Trüge das Bundesministerium für Arbeit und Soziales die Forderungen des Europäischen Parlamentes zu Regeln für den Einsatz von algorithmischem Management am Arbeitsplatz vom 17. Dezember 2025 gegenüber der EU-Kommission mit (www.europarl.europa.eu/news/de/press-room/20251211IPR32175/abgeordnete-fordern-schutz-vor-algorithmischem-management-am-arbeitsplatz)?
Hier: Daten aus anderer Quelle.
import Summits.ResolutionOfSingularities.ResolutionOfSingularities.Theorems.PurelyInseparableDim4E2OfCJSRows
import Literature.AlgebraicGeometry.Hironaka2017.Lib.SpecOrders
import Literature.AlgebraicGeometry.Resolution.OriginLocalRing
import Mathlib.RingTheory.KrullDimension.Regular
import HarnessLib

/-!
# F4-I(3,3) from CJS — row (X) `SettingRow` DISCHARGED: the local ring of `z³ + F = 0` at the origin is
# excellent, `4`-dimensional, of residue characteristic `3` (so (F1) holds), and its closed point is a
# permissible centre (cell `res-dim4-pi`, WORD #52 (c), sub-row (X) of the E2 transfer row)

[OURS · counted 0 · AI work weaker than expert review.]  Cell `res-dim4-pi` (D-0157 DOOR 2), seat `res-dim4-p-2`
g2; K → res-dim4-p-9 g2.  NOTHING here proves `NoIsolatedTrap 3 3` or resolution of singularities in dimension
≥ 4 / characteristic `p`; this file closes ONE of the five sub-rows of `…E2OfCJSRows` (p663940), the cheapest.

## What is proved (sorry-free, no named facts)

The ring `HypStalk L F = 𝒪_{𝔸⁵_L,0} ⧸ (z³ + F)_0` of `…E2OfCJSRows`, for `F` of residual order `3`:

* §1 the origin stalk `R₀ = 𝒪_{𝔸⁵_L, 0}` IS the localisation of `L[x₀,…,x₄]` at the origin (Mathlib's
  structure-sheaf instance, through the HIRONAKA-L plumbing `SpecOrders.St`), hence isomorphic to the tree's
  `OriginLocalization L 5` — a regular local DOMAIN of Krull dimension `5` (`ringKrullDim_originStalk`);
* §2 the germ `g₀` of `z³ + F`: `stalkIdeal (hypSheaf 3 F) 0 = (g₀)` (`SpecOrders.stalkIdeal_shf`), `g₀ ≠ 0`
  (`z³` survives), `g₀ ∈ 𝔪` iff `F(0) = 0`;
* §3 the quotient `R₀ ⧸ (g₀)`: Krull dimension EXACTLY `4` (Mathlib
  `ringKrullDim_quotient_span_singleton_succ_eq_ringKrullDim_of_mem_nonZeroDivisors`), EXCELLENT (field →
  finite-type algebra → localisation → quotient, the tree's PROVED `ExcellentRings*` chain — Grothendieck's
  G-ring theorem is a theorem of the tree), of characteristic `3`;
* §4 **`settingRow : E2OfCJS.SettingRow`** — for every local scheme `(S, s)` PRESENTED by such an `F` over a
  perfect field of characteristic `3`: `S` excellent (`LocalChains.isExcellent_of_isLocalAt`),
  `dim S = 4 ≤ 5` (`LocalChains.topologicalKrullDim_eq_of_isLocalAt`), `CharHypothesis S s` (d = 4,
  `4 + 2 ≤ 2·3`), and the point centre `{s}` permissible (`isPermissible_vanishingIdeal_singleton_iff`: the
  maximal ideal of a `4`-dimensional local ring is not a minimal prime).

After this file the E2 transfer row reads «F4-I(3,3) ⟸ CJS Thm 6.40 ∧ M ∧ N ∧ E ∧ I» (X closed ‖ K).
bears_on: LADDER-RESOLUTION:D157-DOOR2 (res-dim4-pi · F4-I(3,3) · CJS dictionary · row X).  Supports
stmt-ResolutionOfSingularities-16155 (helper).
-/

set_option linter.dupNamespace false -- mandated namespace of this single-conjunct summit

noncomputable section

open CategoryTheory AlgebraicGeometry TopologicalSpace IsLocalRing
open Literature.AlgebraicGeometry.Resolution
open Literature.AlgebraicGeometry.Resolution.Hauser2010
open Literature.AlgebraicGeometry.Resolution.AffinePointBlowup (P A γ ξ)
open Literature.AlgebraicGeometry.Hironaka2017.SpecOrders
open Literature.AlgebraicGeometry.CossartJannsenSaito2020
open Scheme.IdealSheafData

namespace Summit.ResolutionOfSingularities.ResolutionOfSingularities.Theorems.PIDim4

namespace E2OfCJS

open SigmaMaxModificationsCorridor3.Moving.LocalChains (topologicalKrullDim_eq_of_isLocalAt isExcellent_of_isLocalAt)

variable (L : Type) [Field L]

/-! ## §1 The origin stalk of `𝔸⁵_L` is the localisation of `L[x₀,…,x₄]` at the origin -/

/-- The stalk `R₀ = 𝒪_{𝔸⁵_L, 0}` (HIRONAKA-L plumbing `SpecOrders.St`, definitionally
`(P 4 L).presheaf.stalk (ξ 4 L)`). [folklore] -/
abbrev originStalk : Type := St (A 4 L) (ξ 4 L)

/-- The origin's prime is the tree's `originIdeal L 5 = ker (f ↦ f(0))`. [folklore] -/
theorem ξ_asIdeal_eq : (ξ 4 L).asIdeal = Literature.AlgebraicGeometry.Resolution.originIdeal L 5 := rfl

/-- `𝒪_{𝔸⁵_L,0} ≅ L[x]_{(x)}` as `L[x]`-algebras: two localisations at the same prime. [folklore] -/
def originStalkEquiv : Localization.AtPrime (ξ 4 L).asIdeal ≃ₐ[A 4 L] originStalk L :=
  IsLocalization.algEquiv (ξ 4 L).asIdeal.primeCompl _ _

/-- `𝒪_{𝔸⁵_L,0}` is a domain (a localisation of the domain `L[x₀,…,x₄]`; a theorem, not an instance —
no global instance on the tree's stalk type). [folklore] -/
theorem isDomain_originStalk : IsDomain (originStalk L) :=
  IsLocalization.isDomain_of_le_nonZeroDivisors (M := (ξ 4 L).asIdeal.primeCompl) _
    (Ideal.primeCompl_le_nonZeroDivisors _)

/-- **`dim 𝒪_{𝔸⁵_L,0} = 5`** (the tree's `ringKrullDim_originLocalization`: `L[x]_{(x)}` is regular local of
dimension `5`). [folklore] -/
theorem ringKrullDim_originStalk : ringKrullDim (originStalk L) = 5 := by
  rw [← ringKrullDim_eq_of_ringEquiv (originStalkEquiv L).toRingEquiv]
  exact ringKrullDim_originLocalization L 5

/-! ## §2 The germ of `z³ + F` at the origin -/

/-- `(z³ + F)(0) = F(0)` (`p = 3 ≠ 0`). [folklore] -/
theorem constantCoeff_hyp_three (F : MvPolynomial (Fin 4) L) :
    MvPolynomial.constantCoeff (hyp 3 F) = MvPolynomial.constantCoeff F := by
  unfold hyp
  rw [map_add, map_pow, MvPolynomial.constantCoeff_X, zero_pow (by norm_num), zero_add,
    MvPolynomial.constantCoeff_rename]

/-- `z³ + F ≠ 0`: the monomial `z³` survives (`F` does not involve `z`). [folklore] -/
theorem hyp_three_ne_zero (F : MvPolynomial (Fin 4) L) : hyp 3 F ≠ 0 := by
  intro h
  have hc := congrArg (MvPolynomial.coeff (Finsupp.single 0 3)) h
  have h0 : MvPolynomial.coeff (Finsupp.single (0 : Fin (4 + 1)) 3) (MvPolynomial.rename Fin.succ F) = 0 := by
    apply MvPolynomial.coeff_rename_eq_zero
    intro u hu
    exfalso
    have := DFunLike.congr_fun hu 0
    rw [Finsupp.mapDomain_notin_range, Finsupp.single_eq_same] at this
    · exact absurd this (by norm_num)
    · rintro ⟨i, hi⟩; exact Fin.succ_ne_zero i hi
  unfold hyp at hc
  rw [MvPolynomial.coeff_add, MvPolynomial.coeff_X_pow, if_pos rfl, h0, add_zero, MvPolynomial.coeff_zero] at hc
  exact one_ne_zero hc

/-- **The germ `g₀` of `z³ + F` in `𝒪_{𝔸⁵_L,0}`.** [folklore] -/
abbrev hypGerm (F : MvPolynomial (Fin 4) L) : originStalk L := algebraMap (A 4 L) (originStalk L) (hyp 3 F)

/-- **`(z³ + F)_0 = (g₀)`**: the stalk of the tree's ideal sheaf `hypSheaf 3 F` at the origin is principal,
generated by the germ (HIRONAKA-L `SpecOrders.stalkIdeal_shf`). [folklore] -/
theorem stalkIdeal_hypSheaf_ξ (F : MvPolynomial (Fin 4) L) :
    stalkIdeal (hypSheaf 3 F) (ξ 4 L) = Ideal.span {hypGerm L F} := by
  have h : hypSheaf 3 F = shf (A 4 L) (Ideal.span {hyp 3 F}) := by
    unfold hypSheaf shf; rw [Ideal.map_span, Set.image_singleton]; rfl
  rw [h, stalkIdeal_shf, Ideal.map_span, Set.image_singleton]

/-- `g₀ ∈ 𝔪_{𝔸⁵,0}` when `F(0) = 0`. [folklore] -/
theorem hypGerm_mem_maximalIdeal (F : MvPolynomial (Fin 4) L) (hF : MvPolynomial.constantCoeff F = 0) :
    hypGerm L F ∈ maximalIdeal (originStalk L) := by
  have h1 : hyp 3 F ∈ (ξ 4 L).asIdeal := by
    show hyp 3 F ∈ Literature.AlgebraicGeometry.Resolution.originIdeal L 5
    rw [Literature.AlgebraicGeometry.Resolution.mem_originIdeal_iff, constantCoeff_hyp_three]; exact hF
  exact (IsLocalization.AtPrime.to_map_mem_maximal_iff (originStalk L) (ξ 4 L).asIdeal (hyp 3 F)).mpr h1

/-- `g₀ ≠ 0` (the localisation map of a domain at a prime is injective). [folklore] -/
theorem hypGerm_ne_zero (F : MvPolynomial (Fin 4) L) : hypGerm L F ≠ 0 := by
  intro h
  have hinj := IsLocalization.injective (originStalk L) (Ideal.primeCompl_le_nonZeroDivisors (ξ 4 L).asIdeal)
  exact hyp_three_ne_zero L F (hinj (by rw [map_zero]; exact h))

/-- `g₀` is a non-zero-divisor. [folklore] -/
theorem hypGerm_mem_nonZeroDivisors (F : MvPolynomial (Fin 4) L) :
    hypGerm L F ∈ nonZeroDivisors (originStalk L) := by
  haveI := isDomain_originStalk L
  exact mem_nonZeroDivisors_of_ne_zero (hypGerm_ne_zero L F)

/-! ## §3 The hypersurface local ring `𝒪_{𝔸⁵,0} ⧸ (g₀)`: dimension `4`, excellent, characteristic `3` -/

/-- **`dim 𝒪_{𝔸⁵_L,0} ⧸ (z³ + F) = 4`** when `F(0) = 0`: a non-zero-divisor in the maximal ideal of a
Noetherian local ring drops the dimension by exactly one (Mathlib, Stacks 00KW). [folklore] -/
theorem ringKrullDim_originStalk_quot (F : MvPolynomial (Fin 4) L) (hF : MvPolynomial.constantCoeff F = 0) :
    ringKrullDim (originStalk L ⧸ Ideal.span {hypGerm L F}) = 4 := by
  have h := ringKrullDim_quotient_span_singleton_succ_eq_ringKrullDim_of_mem_nonZeroDivisors
    (hypGerm_mem_nonZeroDivisors L F) (hypGerm_mem_maximalIdeal L F hF)
  rw [ringKrullDim_originStalk] at h
  generalize hd : ringKrullDim (originStalk L ⧸ Ideal.span {hypGerm L F}) = d at h
  cases d with
  | bot => exact absurd h (by decide)
  | coe a =>
    cases a with
    | top => exact absurd h (by decide)
    | coe n =>
      have h1 : (((n + 1 : ℕ) : ℕ∞) : WithBot ℕ∞) = (((5 : ℕ) : ℕ∞) : WithBot ℕ∞) := by
        push_cast; exact h
      have h2 : ((n + 1 : ℕ) : ℕ∞) = ((5 : ℕ) : ℕ∞) := WithBot.coe_injective h1
      have h3 : n + 1 = 5 := by exact_mod_cast h2
      have hn : n = 4 := by omega
      subst hn; rfl

/-- **`𝒪_{𝔸⁵_L,0} ⧸ (z³ + F)` is EXCELLENT**: `L` is excellent (a field), hence `L[x₀,…,x₄]` (finite type),
hence `𝒪_{𝔸⁵,0}` (a localisation), hence the quotient — every step a PROVED theorem of the tree's
`ExcellentRings*` files (Matsumura §32 p. 260; Grothendieck's G-ring theorem `Stacks07PV_holds`).
[cite: Matsumura1987, §32 p. 260] -/
theorem isExcellentRing_originStalk_quot (F : MvPolynomial (Fin 4) L) :
    IsExcellentRing (originStalk L ⧸ Ideal.span {hypGerm L F}) := by
  have hA : IsExcellentRing (A 4 L) := (isExcellentRing_of_field L).of_finiteType'
  have hR : IsExcellentRing (originStalk L) := IsExcellentRing.of_isLocalization (ξ 4 L).asIdeal.primeCompl hA
  exact IsExcellentRing.of_surjective (Ideal.Quotient.mk _) Ideal.Quotient.mk_surjective hR

/-- The quotient is non-trivial when `F(0) = 0` (`g₀ ∈ 𝔪` is not a unit). [folklore] -/
theorem nontrivial_originStalk_quot (F : MvPolynomial (Fin 4) L) (hF : MvPolynomial.constantCoeff F = 0) :
    Nontrivial (originStalk L ⧸ Ideal.span {hypGerm L F}) :=
  Ideal.Quotient.nontrivial_iff.mpr fun h =>
    (IsLocalRing.mem_maximalIdeal _ |>.mp (hypGerm_mem_maximalIdeal L F hF)) (Ideal.span_singleton_eq_top.mp h)

/-- **`𝒪_{𝔸⁵_L,0} ⧸ (z³ + F)` has characteristic `3`** when `L` has: it receives a ring map from the field
`L` (injective, the target being non-trivial). [folklore] -/
theorem charP_originStalk_quot [CharP L 3] (F : MvPolynomial (Fin 4) L)
    (hF : MvPolynomial.constantCoeff F = 0) : CharP (originStalk L ⧸ Ideal.span {hypGerm L F}) 3 := by
  haveI := nontrivial_originStalk_quot L F hF
  exact charP_of_injective_ringHom
    (((Ideal.Quotient.mk (Ideal.span {hypGerm L F})).comp
      ((algebraMap (A 4 L) (originStalk L)).comp (MvPolynomial.C : L →+* A 4 L))).injective) 3

/-! ## §4 Row (X): the setting of a presented local scheme -/

/-- **`HypStalk L F ≅ 𝒪_{𝔸⁵_L,0} ⧸ (g₀)`** as rings (the stalk ideal is `(g₀)`). [folklore] -/
def hypStalkEquivQuot (F : MvPolynomial (Fin 4) L) :
    HypStalk L F ≃+* originStalk L ⧸ Ideal.span {hypGerm L F} :=
  Ideal.quotEquivOfEq (stalkIdeal_hypSheaf_ξ L F)

variable {L}

/-- A presentation `𝒪_{S,s} ≅ HypStalk L F` read as a ring isomorphism onto `𝒪_{𝔸⁵,0} ⧸ (g₀)`. [folklore] -/
theorem PresentedBy.nonempty_ringEquiv {F : MvPolynomial (Fin 4) L} {S : Scheme.{0}} {s : S}
    (h : PresentedBy L F S s) : Nonempty (S.presheaf.stalk s ≃+* originStalk L ⧸ Ideal.span {hypGerm L F}) := by
  obtain ⟨e⟩ := h
  exact ⟨e.commRingCatIsoToRingEquiv.trans (hypStalkEquivQuot L F)⟩

/-- Residual order `3` makes `F` vanish at the origin. [folklore] -/
theorem constantCoeff_eq_zero_of_ordZero_eq_three {F : MvPolynomial (Fin 4) L} (hF : ordZero F = (3 : ℕ∞)) :
    MvPolynomial.constantCoeff F = 0 := by
  rw [← one_le_ordZero_iff, hF]
  exact_mod_cast (by norm_num : (1 : ℕ) ≤ 3)

/-- **The local ring of a presented point has dimension `4`, is excellent, and has characteristic `3`.**
[folklore] -/
theorem presented_stalk_facts [CharP L 3] {F : MvPolynomial (Fin 4) L} (hF : ordZero F = (3 : ℕ∞))
    {S : Scheme.{0}} [IsLocallyNoetherian S] {s : S} (h : PresentedBy L F S s) :
    ringKrullDim (S.presheaf.stalk s) = 4 ∧ IsExcellentRing (S.presheaf.stalk s) ∧ CharP (S.presheaf.stalk s) 3 := by
  have hF0 := constantCoeff_eq_zero_of_ordZero_eq_three hF
  obtain ⟨e⟩ := h.nonempty_ringEquiv
  refine ⟨?_, ?_, ?_⟩
  · rw [ringKrullDim_eq_of_ringEquiv e]; exact ringKrullDim_originStalk_quot L F hF0
  · exact IsExcellentRing.of_ringEquiv e.symm (isExcellentRing_originStalk_quot L F)
  · haveI := charP_originStalk_quot L F hF0
    exact charP_of_injective_ringHom (f := e.symm.toRingHom) e.symm.injective 3

/-- **ROW (X) `SettingRow` DISCHARGED.** For every local scheme `(S, s)` presented by `F` (`ordZero F = 3`)
over a perfect field of characteristic `3`: `S` is excellent, `dim S = 4 ≤ 5`, (F1) holds at `s`
(`4 + 2 ≤ 2·3`), and the point centre `{s}` is permissible (the maximal ideal of the `4`-dimensional local
ring `𝒪_{S,s}` is not a minimal prime). [OURS · row X of the E2 transfer row] [folklore] -/
theorem settingRow : SettingRow := by
  intro L _ _ _ F hF S _ s hloc hpres hcl
  obtain ⟨hdim, hexc, hchar⟩ := presented_stalk_facts hF hpres
  have hdimS : topologicalKrullDim ↥S = (4 : WithBot ℕ∞) := by
    rw [topologicalKrullDim_eq_of_isLocalAt hloc, hdim]
  refine ⟨isExcellent_of_isLocalAt hloc hexc, ?_, ?_, ?_⟩
  · rw [hdimS]; exact_mod_cast (by norm_num : (4 : ℕ) ≤ 5)
  · -- (F1): `d = 4`, residue characteristic `3`
    have h3 : ringChar (ResidueField (S.presheaf.stalk s)) = 3 := by
      haveI := hchar
      apply CharP.ringChar_of_prime_eq_zero Nat.prime_three
      have h0 : ((3 : ℕ) : S.presheaf.stalk s) = 0 := CharP.cast_eq_zero _ 3
      have := congrArg (IsLocalRing.residue (S.presheaf.stalk s)) h0
      rwa [map_natCast, map_zero] at this
    exact charHypothesis_of_dim_four_char_three s hdimS h3
  · -- the point centre is permissible: `𝔪` is not a minimal prime of a `4`-dimensional local ring
    rw [isPermissible_vanishingIdeal_singleton_iff hcl]
    intro hmin
    have h0 : (maximalIdeal (S.presheaf.stalk s)).height = 0 := Ideal.height_eq_zero_iff.mpr hmin
    have h := IsLocalRing.maximalIdeal_height_eq_ringKrullDim (R := S.presheaf.stalk s)
    rw [h0, hdim] at h
    exact absurd h (by decide)

end E2OfCJS

end Summit.ResolutionOfSingularities.ResolutionOfSingularities.Theorems.PIDim4

end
a) Wenn ja, in welchem Umfang?

b) Wenn nein, warum nicht?

4

Welche Rechte haben Beschäftigte nach Kenntnis der Bundesregierung auf Widerspruch, menschliche Überprüfung oder Auskunft zu algorithmischen Entscheidungen (bitte jeweils einzeln aufschlüsseln)?

5

Welche Instrumente können Beschäftigte nutzen, um einer Diskriminierung durch Algorithmen entgegenzuwirken?

6

Existieren nach Kenntnis des Bundesministeriums für Arbeit und Soziales nationale Regelungslücken beim Einsatz von „Algorithmischem Management“ in der aktuellen arbeitsschutzrechtlichen Gesetzgebung (Arbeitszeitgesetz (ArbZG), Gesetz über die Durchführung von Maßnahmen des Arbeitsschutzes zur Verbesserung der Sicherheit und des Gesundheitsschutzes der Beschäftigten bei der Arbeit (Arbeitsschutzgesetz – ArbSchG), Betriebsverfassungsgesetz (BetrVG) etc.)?

a) Wenn ja, welche sind dies im Detail (Bitte aufschlüsseln nach Gesetz, Verordnung, Ressort, Anpassungsbedarf)?

b) Wenn nein, warum nicht?

7

Besteht nach Kenntnis des Bundesministeriums für Arbeit und Soziales eine Pflicht zur Kennzeichnung algorithmischer Entscheidungen, wie beispielsweise „Diese Bewertung basiert auf KI“?

a) Wenn ja, auf Basis welcher Rechtsgrundlage (Bitte um Nennung des Gesetzes, der Verordnung, Paragraphen)?

b) Wenn nein, ist eine Kennzeichnung für den Einsatz beim „Algorithmischen Management“ geplant?

8

Welche Informationspflichten haben Unternehmen nach Kenntnis des Bundesministeriums für Arbeit und Soziales vor und nach der Einführung von „Algorithmischen Management“ (bitte aufschlüsseln nach Pflicht, Rechtsgrundlage, also Gesetz, Verordnung; Paragraph, Format, also mündlich, schriftlich)?

Vorabfassung - wird durch die lektorierte Version ersetzt.

9

Welche Gutachten, Studien, Analysen und Bewertungen liegen dem Bundesministerium für Arbeit und Soziales zum „Algorithmischen Management“ ggf. vor?